[XRay] ARM 32-bit no-Thumb support in LLVM

This is a port of XRay to ARM 32-bit, without Thumb support yet. The XRay instrumentation support is moving up to AsmPrinter.
This is one of 3 commits to different repositories of XRay ARM port. The other 2 are:

1. https://reviews.llvm.org/D23932 (Clang test)
2. https://reviews.llvm.org/D23933 (compiler-rt)

Differential Revision: https://reviews.llvm.org/D23931

git-svn-id: https://llvm.org/svn/llvm-project/llvm/trunk@280888 91177308-0d34-0410-b5e6-96231b3b80d8

include/llvm/CodeGen/AsmPrinter.h

@@ -187,6 +187,34 @@ class AsmPrinter : public MachineFunctionPass {
 
   MCSymbol *getSymbol(const GlobalValue *GV) const;
 
+  //===------------------------------------------------------------------===//
+  // XRay instrumentation implementation.
+  //===------------------------------------------------------------------===//
+public:
+  // This describes the kind of sled we're storing in the XRay table.
+  enum class SledKind : uint8_t {
+    FUNCTION_ENTER = 0,
+    FUNCTION_EXIT = 1,
+    TAIL_CALL = 2,
+  };
+
+  // The table will contain these structs that point to the sled, the function
+  // containing the sled, and what kind of sled (and whether they should always
+  // be instrumented).
+  struct XRayFunctionEntry {
+    const MCSymbol *Sled;
+    const MCSymbol *Function;
+    SledKind Kind;
+    bool AlwaysInstrument;
+    const class Function *Fn;
+  };
+
+  // All the sleds to be emitted.
+  std::vector<XRayFunctionEntry> Sleds;
+
+  // Helper function to record a given XRay sled.
+  void recordSled(MCSymbol *Sled, const MachineInstr &MI, SledKind Kind);
+
   //===------------------------------------------------------------------===//
   // MachineFunctionPass Implementation.
   //===------------------------------------------------------------------===//

include/llvm/Target/Target.td

@@ -956,11 +956,19 @@ def PATCHABLE_FUNCTION_ENTER : Instruction {
 def PATCHABLE_RET : Instruction {
   let OutOperandList = (outs unknown:$dst);
   let InOperandList = (ins variable_ops);
-  let AsmString = "# XRay Function Exit.";
+  let AsmString = "# XRay Function Patchable RET.";
   let usesCustomInserter = 1;
   let hasSideEffects = 1;
   let isReturn = 1;
 }
+def PATCHABLE_FUNCTION_EXIT : Instruction {
+  let OutOperandList = (outs);
+  let InOperandList = (ins);
+  let AsmString = "# XRay Function Exit.";
+  let usesCustomInserter = 1;
+  let hasSideEffects = 0; // FIXME: is this correct?
+  let isReturn = 0; // Original return instruction will follow
+}
 def PATCHABLE_TAIL_CALL : Instruction {
   let OutOperandList = (outs unknown:$dst);
   let InOperandList = (ins variable_ops);

include/llvm/Target/TargetOpcodes.def

@@ -153,8 +153,25 @@ HANDLE_TARGET_OPCODE(PATCHABLE_FUNCTION_ENTER)
 /// Wraps a return instruction and its operands to enable adding nop sleds
 /// either before or after the return.
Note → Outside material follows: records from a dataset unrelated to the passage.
import Summits.Ventures.Crystal3D.Theorems.StickyWulffConstantTextureLiminfTexShadowCoverageBarlowGlue
import HarnessLib

/-!
# TexShadow row (e): the SEMANTIC CUT — dispatch faulted pairs on the certified predicate itself; the K3 engine result sizes the remainder
# but is NOT a proof obligation (lane T, crux `TextureLiminfV5`, stmt-Ventures-23912; answer to cf-p1 Q-v8.4 (ciii)(1) and to DECISION (cvi)(3))

HONEST FRAMING. Venture `Summits/Ventures/Crystal3D` (cell `crystal3d-full`), route `route-Ventures-StickyWulffConstant`, helper
`--supports` the law-v5 crux `TextureLiminfV5` (stmt-Ventures-23912), line `TexShadow` v8.3 → v8.4.  PURE BOOKKEEPING (census-free, standard
axioms): every wall input is a HYPOTHESIS; no certificate, no cell is proved; rung F-C1 not moved.

THE POINT.  19480-p2's row-(e) closer `residualFaultedCoreAt_of_coverageBarlowOn'` (p694618) takes a certificate `ResidualOneSidedCoverageBarlowOn Reg c₀`
on some orientation regime `Reg` plus the core on a complementary region `Rem`.  Taking **`Reg := BarlowOneSidedCertified c₀` itself** the certificate is
the identity (`coverageBarlowOn_certified`), so the registered core `∃ C, BilayerWallResidualFaultedCoreAt c₀ C R₀` follows from {E1, StarPairFar} and the
core on the SEMANTIC remainder `¬ BarlowOneSidedCertified c₀`, which splits as «edge-on» `EdgeOnAt c₀` (= v8.3's frozen `stub_edgeOn`) ∪ «read holes»
`¬ EdgeOnAt c₀ ∧ ¬ BarlowOneSidedCertified c₀` (some plate flux-feasible, but every flux-feasible canonical family READS the other plate: a forced chain
frame carries its presented lattice or basal twin — the coincidence datum is IN the hypothesis).  Consequences for v8.4 (cf-p1 (cvi)(3)):
* NO kernel port of the K3 table/378-word list is on the critical path of `BilayerWallV5`: the engine's word-uniform theorem («¬EdgeOn ∧ NonExceptional ⇒
  certified», 19480-p1 g14 first light) MEASURES the read-hole region and, if typed (`…CoverageBarlowK3RegDefs`), shows the semantic read-hole stub is
  implied by (cvi)'s `stub_readHoles` on `HolesK3 := ¬EdgeOn ∧ ¬NonExceptional` (`residualFaultedCoreOnAt_semanticHoles_of_coverageOn`: the semantic
  region is the SMALLER one) — so the semantic stub is the weaker (easier) registration and needs no list;
* the same two lemmas serve ANY certified predicate with a K1a closer (`residualFaultedCoreAt_of_certCut`: chosen-slot MENU `BarlowMenuCertified` of
  19480-p2's pending `…CoverageBarlowAtDefs/AtGlue`, steered families after (ε)) — each enlargement of `Cert` shrinks the read-hole stub by
  `residualFaultedCoreOnAt_anti`, no re-cut.
CONTENTS: `residualFaultedCoreOnAt_anti`, `residualFaultedCoreOnAt_union`, `coverageBarlowOn_certified`, `residualFaultedCoreAt_of_certCut`,
`residualFaultedCoreAt_of_semanticCut(')`, `residualFaultedCoreOnAt_semanticHoles_of_coverageOn`, **`stub_residualFaultedCore_of_semanticCut :
P5Exhaustion → StarPairFar → (∃ C, …CoreOnAt (¬EdgeOn ∧ ¬Certified) (13/25) C 10) → (∃ C, …EdgeOnAt (13/25) C 10) → ∃ C, …CoreAt (13/25) C 10`**.
WHAT THIS IS NOT: no certificate, no K4, no read-hole cell; F-C1 not moved.
-/

noncomputable section

namespace Summit.Ventures.Crystal3D.Cruxes.TextureLiminf.TexShadow

open Summit.Ventures.Crystal3D Summit.Ventures.Crystal3D.Theorems Finset
open Literature.MathematicalPhysics.StatisticalMechanics (IsHaggSeq fccStacking barlowStacking basalMirror)
open scoped InnerProductSpace

/-! ## Region bookkeeping for the core -/

/-- **The core-on-a-region is antitone in the region**: a core on `Rem` restricts to every `Rem' ⊆ Rem`. -/
theorem residualFaultedCoreOnAt_anti
    {Rem Rem' : (ℤ → ℤ) → (ℤ → ℤ) → (E3 ≃ₗᵢ[ℝ] E3) → (E3 ≃ₗᵢ[ℝ] E3) → Prop}
    (hle : ∀ σ₁ σ₂ L₁ L₂, Rem' σ₁ σ₂ L₁ L₂ → Rem σ₁ σ₂ L₁ L₂) {c₀ C R₀ : ℝ}
    (h : BilayerWallResidualFaultedCoreOnAt Rem c₀ C R₀) : BilayerWallResidualFaultedCoreOnAt Rem' c₀ C R₀ :=
  fun σ₁ σ₂ hσ₁ hσ₂ hf L₁ L₂ s₁ s₂ A₁ A₂ u₁ u₂ hA₁ hA₂ hres hrem c m hadm hleaf =>
    h σ₁ σ₂ hσ₁ hσ₂ hf L₁ L₂ s₁ s₂ A₁ A₂ u₁ u₂ hA₁ hA₂ hres (hle σ₁ σ₂ L₁ L₂ hrem) c m hadm hleaf

/-- **Union of two remainder regions**: cores on `Rem₁` (constant `C₁`) and on `Rem₂` (constant `C₂`) give the core on `Rem₁ ∨ Rem₂` at `max C₁ C₂`
(`R₀ ≥ 0`). -/
theorem residualFaultedCoreOnAt_union
    {Rem₁ Rem₂ : (ℤ → ℤ) → (ℤ → ℤ) → (E3 ≃ₗᵢ[ℝ] E3) → (E3 ≃ₗᵢ[ℝ] E3) → Prop} {c₀ C₁ C₂ R₀ : ℝ} (hR₀ : 0 ≤ R₀)
    (h₁ : BilayerWallResidualFaultedCoreOnAt Rem₁ c₀ C₁ R₀) (h₂ : BilayerWallResidualFaultedCoreOnAt Rem₂ c₀ C₂ R₀) :
    BilayerWallResidualFaultedCoreOnAt (fun σ₁ σ₂ L₁ L₂ => Rem₁ σ₁ σ₂ L₁ L₂ ∨ Rem₂ σ₁ σ₂ L₁ L₂) c₀ (max C₁ C₂) R₀ := by
  intro σ₁ σ₂ hσ₁ hσ₂ hf L₁ L₂ s₁ s₂ A₁ A₂ u₁ u₂ hA₁ hA₂ hres hrem c m hadm hleaf
  rcases hrem with h | h
  · exact bilayerWallAt_mono hR₀ (le_max_left _ _) (h₁ σ₁ σ₂ hσ₁ hσ₂ hf L₁ L₂ s₁ s₂ A₁ A₂ u₁ u₂ hA₁ hA₂ hres h c m hadm hleaf)
  · exact bilayerWallAt_mono hR₀ (le_max_right _ _) (h₂ σ₁ σ₂ hσ₁ hσ₂ hf L₁ L₂ s₁ s₂ A₁ A₂ u₁ u₂ hA₁ hA₂ hres h c m hadm hleaf)

/-- **The identity certificate**: on the regime «one-sidedly certified» every pair is one-sidedly certified. -/
theorem coverageBarlowOn_certified (c₀ : ℝ) : ResidualOneSidedCoverageBarlowOn (BarlowOneSidedCertified c₀) c₀ :=
  fun _ _ _ _ _ _ _ h => h

/-! ## The cut along an arbitrary certified predicate with a K1a closer -/

open scoped Classical in
/-- **Core = (closed cell on `Cert`) + (core on `¬Cert`)**, for ANY orientation predicate `Cert` that some ledger closes for every `c₀`-admissible table
(`BilayerWallFaultedOnAt Cert c₀ C_K R₀`: canonical K1a today via `faultedOnAt_of_coverageBarlowOn`; the chosen-slot menu / steered families tomorrow) and
the core on its complement split as «edge-on» ∪ «not edge-on but uncertified» (`R₀ ≥ 0`). -/
theorem residualFaultedCoreAt_of_certCut
    {Cert : (ℤ → ℤ) → (ℤ → ℤ) → (E3 ≃ₗᵢ[ℝ] E3) → (E3 ≃ₗᵢ[ℝ] E3) → Prop} {c₀ C_K R₀ : ℝ} (hR₀ : 0 ≤ R₀)
    (hK : BilayerWallFaultedOnAt Cert c₀ C_K R₀)
    (hholes : ∃ C : ℝ, BilayerWallResidualFaultedCoreOnAt
      (fun σ₁ σ₂ L₁ L₂ => ¬ EdgeOnAt c₀ σ₁ σ₂ L₁ L₂ ∧ ¬ Cert σ₁ σ₂ L₁ L₂) c₀ C R₀)
    (hK4 : ∃ C : ℝ, BilayerWallResidualFaultedEdgeOnAt c₀ C R₀) :
    ∃ C : ℝ, BilayerWallResidualFaultedCoreAt c₀ C R₀ := by
  obtain ⟨C_h, hh⟩ := hholes
  obtain ⟨C_e, he⟩ := hK4
  -- the core on `¬Cert` from the two pieces
  have hrem : BilayerWallResidualFaultedCoreOnAt (fun σ₁ σ₂ L₁ L₂ => ¬ Cert σ₁ σ₂ L₁ L₂) c₀ (max C_h C_e) R₀ :=
    residualFaultedCoreOnAt_anti (Rem := fun σ₁ σ₂ L₁ L₂ =>
        (¬ EdgeOnAt c₀ σ₁ σ₂ L₁ L₂ ∧ ¬ Cert σ₁ σ₂ L₁ L₂) ∨ EdgeOnAt c₀ σ₁ σ₂ L₁ L₂)
      (fun σ₁ σ₂ L₁ L₂ hnc => by
        by_cases hE : EdgeOnAt c₀ σ₁ σ₂ L₁ L₂
        · exact Or.inr hE
        · exact Or.inl ⟨hE, hnc⟩)
      (residualFaultedCoreOnAt_union hR₀ hh he)
  exact ⟨_, residualFaultedCoreAt_of_split (Reg := Cert) (Rem := fun σ₁ σ₂ L₁ L₂ => ¬ Cert σ₁ σ₂ L₁ L₂)
    (fun σ₁ σ₂ L₁ L₂ => em _) hR₀ hK hrem⟩

/-! ## The semantic cut, canonical slots -/

/-- **THE SEMANTIC CUT, `ExactOnly` form** (`R₀ ≥ 6`): E1-data, the star facts, the core on the read holes `¬EdgeOnAt c₀ ∧ ¬BarlowOneSidedCertified c₀`
and K4 `∃ C, BilayerWallResidualFaultedEdgeOnAt c₀ C R₀` give the registered core — the certified pairs are CLOSED by lane G's K1a
(`faultedOnAt_of_coverageBarlowOn` on the identity certificate), with no certificate hypothesis at all. -/
theorem residualFaultedCoreAt_of_semanticCut {sE : E3} (hsE : sE ∈ fccSlots)
    (hcert : ExactOnly 0 (fccSlots.filter fun w => 0 < ⟪w, sE⟫_ℝ))
    (hDS : ∀ F₁ F₂ : E3 ≃ₗᵢ[ℝ] E3, DoubleStarCoaxialAt F₁ F₂) (hCP : CapPairCoaxial) {c₀ R₀ : ℝ} (hR₀ : 6 ≤ R₀)
    (hholes : ∃ C : ℝ, BilayerWallResidualFaultedCoreOnAt
      (fun σ₁ σ₂ L₁ L₂ => ¬ EdgeOnAt c₀ σ₁ σ₂ L₁ L₂ ∧ ¬ BarlowOneSidedCertified c₀ σ₁ σ₂ L₁ L₂) c₀ C R₀)
    (hK4 : ∃ C : ℝ, BilayerWallResidualFaultedEdgeOnAt c₀ C R₀) :
    ∃ C : ℝ, BilayerWallResidualFaultedCoreAt c₀ C R₀ :=
  residualFaultedCoreAt_of_certCut (by linarith)
    (faultedOnAt_of_coverageBarlowOn hsE hcert hDS hCP (coverageBarlowOn_certified c₀) hR₀) hholes hK4

/-- **THE SEMANTIC CUT, named-fact form**: `P5Exhaustion → StarPairFar → (∃ C, core on ¬EdgeOn ∧ ¬Certified) → (∃ C, K4) → ∃ C, core` (`R₀ ≥ 6`). -/
theorem residualFaultedCoreAt_of_semanticCut' (hE1 : P5Exhaustion) (hSP : StarPairFar) {c₀ R₀ : ℝ} (hR₀ : 6 ≤ R₀)
    (hholes : ∃ C : ℝ, BilayerWallResidualFaultedCoreOnAt
      (fun σ₁ σ₂ L₁ L₂ => ¬ EdgeOnAt c₀ σ₁ σ₂ L₁ L₂ ∧ ¬ BarlowOneSidedCertified c₀ σ₁ σ₂ L₁ L₂) c₀ C R₀)
    (hK4 : ∃ C : ℝ, BilayerWallResidualFaultedEdgeOnAt c₀ C R₀) :
    ∃ C : ℝ, BilayerWallResidualFaultedCoreAt c₀ C R₀ := by
  obtain ⟨sE, hsE, hcert⟩ := exactOnly_star_of_p5Exhaustion hE1
  exact residualFaultedCoreAt_of_semanticCut hsE hcert (doubleStarCoaxialAt_of_starPairFar hSP)
    (capPairCoaxial_of_starPairFar hSP) hR₀ hholes hK4

/-- **`stub_residualFaultedCore` BY NAME from the semantic cut at `(13/25, 10)`**: {E1, StarPairFar, the read-hole core
`∃ C, BilayerWallResidualFaultedCoreOnAt (¬EdgeOnAt (13/25) ∧ ¬BarlowOneSidedCertified (13/25)) (13/25) C 10`, v8.3's frozen `stub_edgeOn`}. -/
theorem stub_residualFaultedCore_of_semanticCut (hE1 : P5Exhaustion) (hSP : StarPairFar)
    (hholes : ∃ C : ℝ, BilayerWallResidualFaultedCoreOnAt
      (fun σ₁ σ₂ L₁ L₂ => ¬ EdgeOnAt (13 / 25) σ₁ σ₂ L₁ L₂ ∧ ¬ BarlowOneSidedCertified (13 / 25) σ₁ σ₂ L₁ L₂) (13 / 25) C 10)
    (hK4 : ∃ C : ℝ, BilayerWallResidualFaultedEdgeOnAt (13 / 25) C 10) :
    ∃ C : ℝ, BilayerWallResidualFaultedCoreAt (13 / 25) C 10 :=
  residualFaultedCoreAt_of_semanticCut' hE1 hSP (by norm_num) hholes hK4

/-! ## Comparison with a certificate on a described regime (cf-p1 (cvi)(3): `RegK3 := ¬EdgeOn ∧ NonExceptional`) -/

/-- **The semantic read holes are the SMALLER region.**  If a certificate covers the regime `¬EdgeOnAt c₀ ∧ N` (any describing predicate `N`, e.g. the
K3 engine's word-uniform `NonExceptional`), then every pair in the semantic read holes `¬EdgeOnAt c₀ ∧ ¬BarlowOneSidedCertified c₀` lies in the described
holes `¬EdgeOnAt c₀ ∧ ¬N`; hence the core on the described holes (the `stub_readHoles` of (cvi)) GIVES the core on the semantic holes — the semantic
registration is the weaker obligation, and it needs no list. -/
theorem residualFaultedCoreOnAt_semanticHoles_of_coverageOn
    {N : (ℤ → ℤ) → (ℤ → ℤ) → (E3 ≃ₗᵢ[ℝ] E3) → (E3 ≃ₗᵢ[ℝ] E3) → Prop} {c₀ C R₀ : ℝ}
    (hcov : ResidualOneSidedCoverageBarlowOn (fun σ₁ σ₂ L₁ L₂ => ¬ EdgeOnAt c₀ σ₁ σ₂ L₁ L₂ ∧ N σ₁ σ₂ L₁ L₂) c₀)
    (h : BilayerWallResidualFaultedCoreOnAt (fun σ₁ σ₂ L₁ L₂ => ¬ EdgeOnAt c₀ σ₁ σ₂ L₁ L₂ ∧ ¬ N σ₁ σ₂ L₁ L₂) c₀ C R₀) :
    BilayerWallResidualFaultedCoreOnAt
      (fun σ₁ σ₂ L₁ L₂ => ¬ EdgeOnAt c₀ σ₁ σ₂ L₁ L₂ ∧ ¬ BarlowOneSidedCertified c₀ σ₁ σ₂ L₁ L₂) c₀ C R₀ :=
  fun σ₁ σ₂ hσ₁ hσ₂ hf L₁ L₂ s₁ s₂ A₁ A₂ u₁ u₂ hA₁ hA₂ hres hrem c m hadm hleaf =>
    h σ₁ σ₂ hσ₁ hσ₂ hf L₁ L₂ s₁ s₂ A₁ A₂ u₁ u₂ hA₁ hA₂ hres
      ⟨hrem.1, fun hN => hrem.2 (hcov σ₁ σ₂ hσ₁ hσ₂ hf L₁ L₂ ⟨hrem.1, hN⟩)⟩ c m hadm hleaf

/-- **… so (cvi)'s three inputs also close the core through the semantic cut** (`R₀ ≥ 6`): a certificate on `¬EdgeOn ∧ N`, the core on `¬EdgeOn ∧ ¬N`,
and K4 — with the list-dependent certificate used only to TRANSPORT the described hole stub to the semantic one. -/
theorem residualFaultedCoreAt_of_describedCut (hE1 : P5Exhaustion) (hSP : StarPairFar)
    {N : (ℤ → ℤ) → (ℤ → ℤ) → (E3 ≃ₗᵢ[ℝ] E3) → (E3 ≃ₗᵢ[ℝ] E3) → Prop} {c₀ R₀ : ℝ} (hR₀ : 6 ≤ R₀)
    (hcov : ResidualOneSidedCoverageBarlowOn (fun σ₁ σ₂ L₁ L₂ => ¬ EdgeOnAt c₀ σ₁ σ₂ L₁ L₂ ∧ N σ₁ σ₂ L₁ L₂) c₀)
    (hholes : ∃ C : ℝ, BilayerWallResidualFaultedCoreOnAt
      (fun σ₁ σ₂ L₁ L₂ => ¬ EdgeOnAt c₀ σ₁ σ₂ L₁ L₂ ∧ ¬ N σ₁ σ₂ L₁ L₂) c₀ C R₀)
    (hK4 : ∃ C : ℝ, BilayerWallResidualFaultedEdgeOnAt c₀ C R₀) :
    ∃ C : ℝ, BilayerWallResidualFaultedCoreAt c₀ C R₀ := by
  obtain ⟨C, hC⟩ := hholes
  exact residualFaultedCoreAt_of_semanticCut' hE1 hSP hR₀ ⟨C, residualFaultedCoreOnAt_semanticHoles_of_coverageOn hcov hC⟩ hK4

end Summit.Ventures.Crystal3D.Cruxes.TextureLiminf.TexShadow

end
The nop sleds are useful for inserting
 /// instrumentation instructions at runtime.
+/// The patch here replaces the return instruction.
 HANDLE_TARGET_OPCODE(PATCHABLE_RET)
 
+/// This is a marker instruction which gets translated into a nop sled, useful
+/// for inserting instrumentation instructions at runtime.
+/// The patch here prepends the return instruction.
+/// The same thing as in x86_64 is not possible for ARM because it has multiple
+/// return instructions. Furthermore, CPU allows parametrized and even
+/// conditional return instructions. In the current ARM implementation we are
+/// making use of the fact that currently LLVM doesn't seem to generate
+/// conditional return instructions.
+/// On ARM, the same instruction can be used for popping multiple registers
+/// from the stack and returning (it just pops pc register too), and LLVM
+/// generates it sometimes. So we can't insert the sled between this stack
+/// adjustment and the return without splitting the original instruction into 2
+/// instructions. So on ARM, rather than jumping into the exit trampoline, we
+/// call it, it does the tracing, preserves the stack and returns.
+HANDLE_TARGET_OPCODE(PATCHABLE_FUNCTION_EXIT)
+
 /// Wraps a tail call instruction and its operands to enable adding nop sleds
 /// either before or after the tail exit. We use this as a disambiguation from
 /// PATCHABLE_RET which specifically only works for return instructions.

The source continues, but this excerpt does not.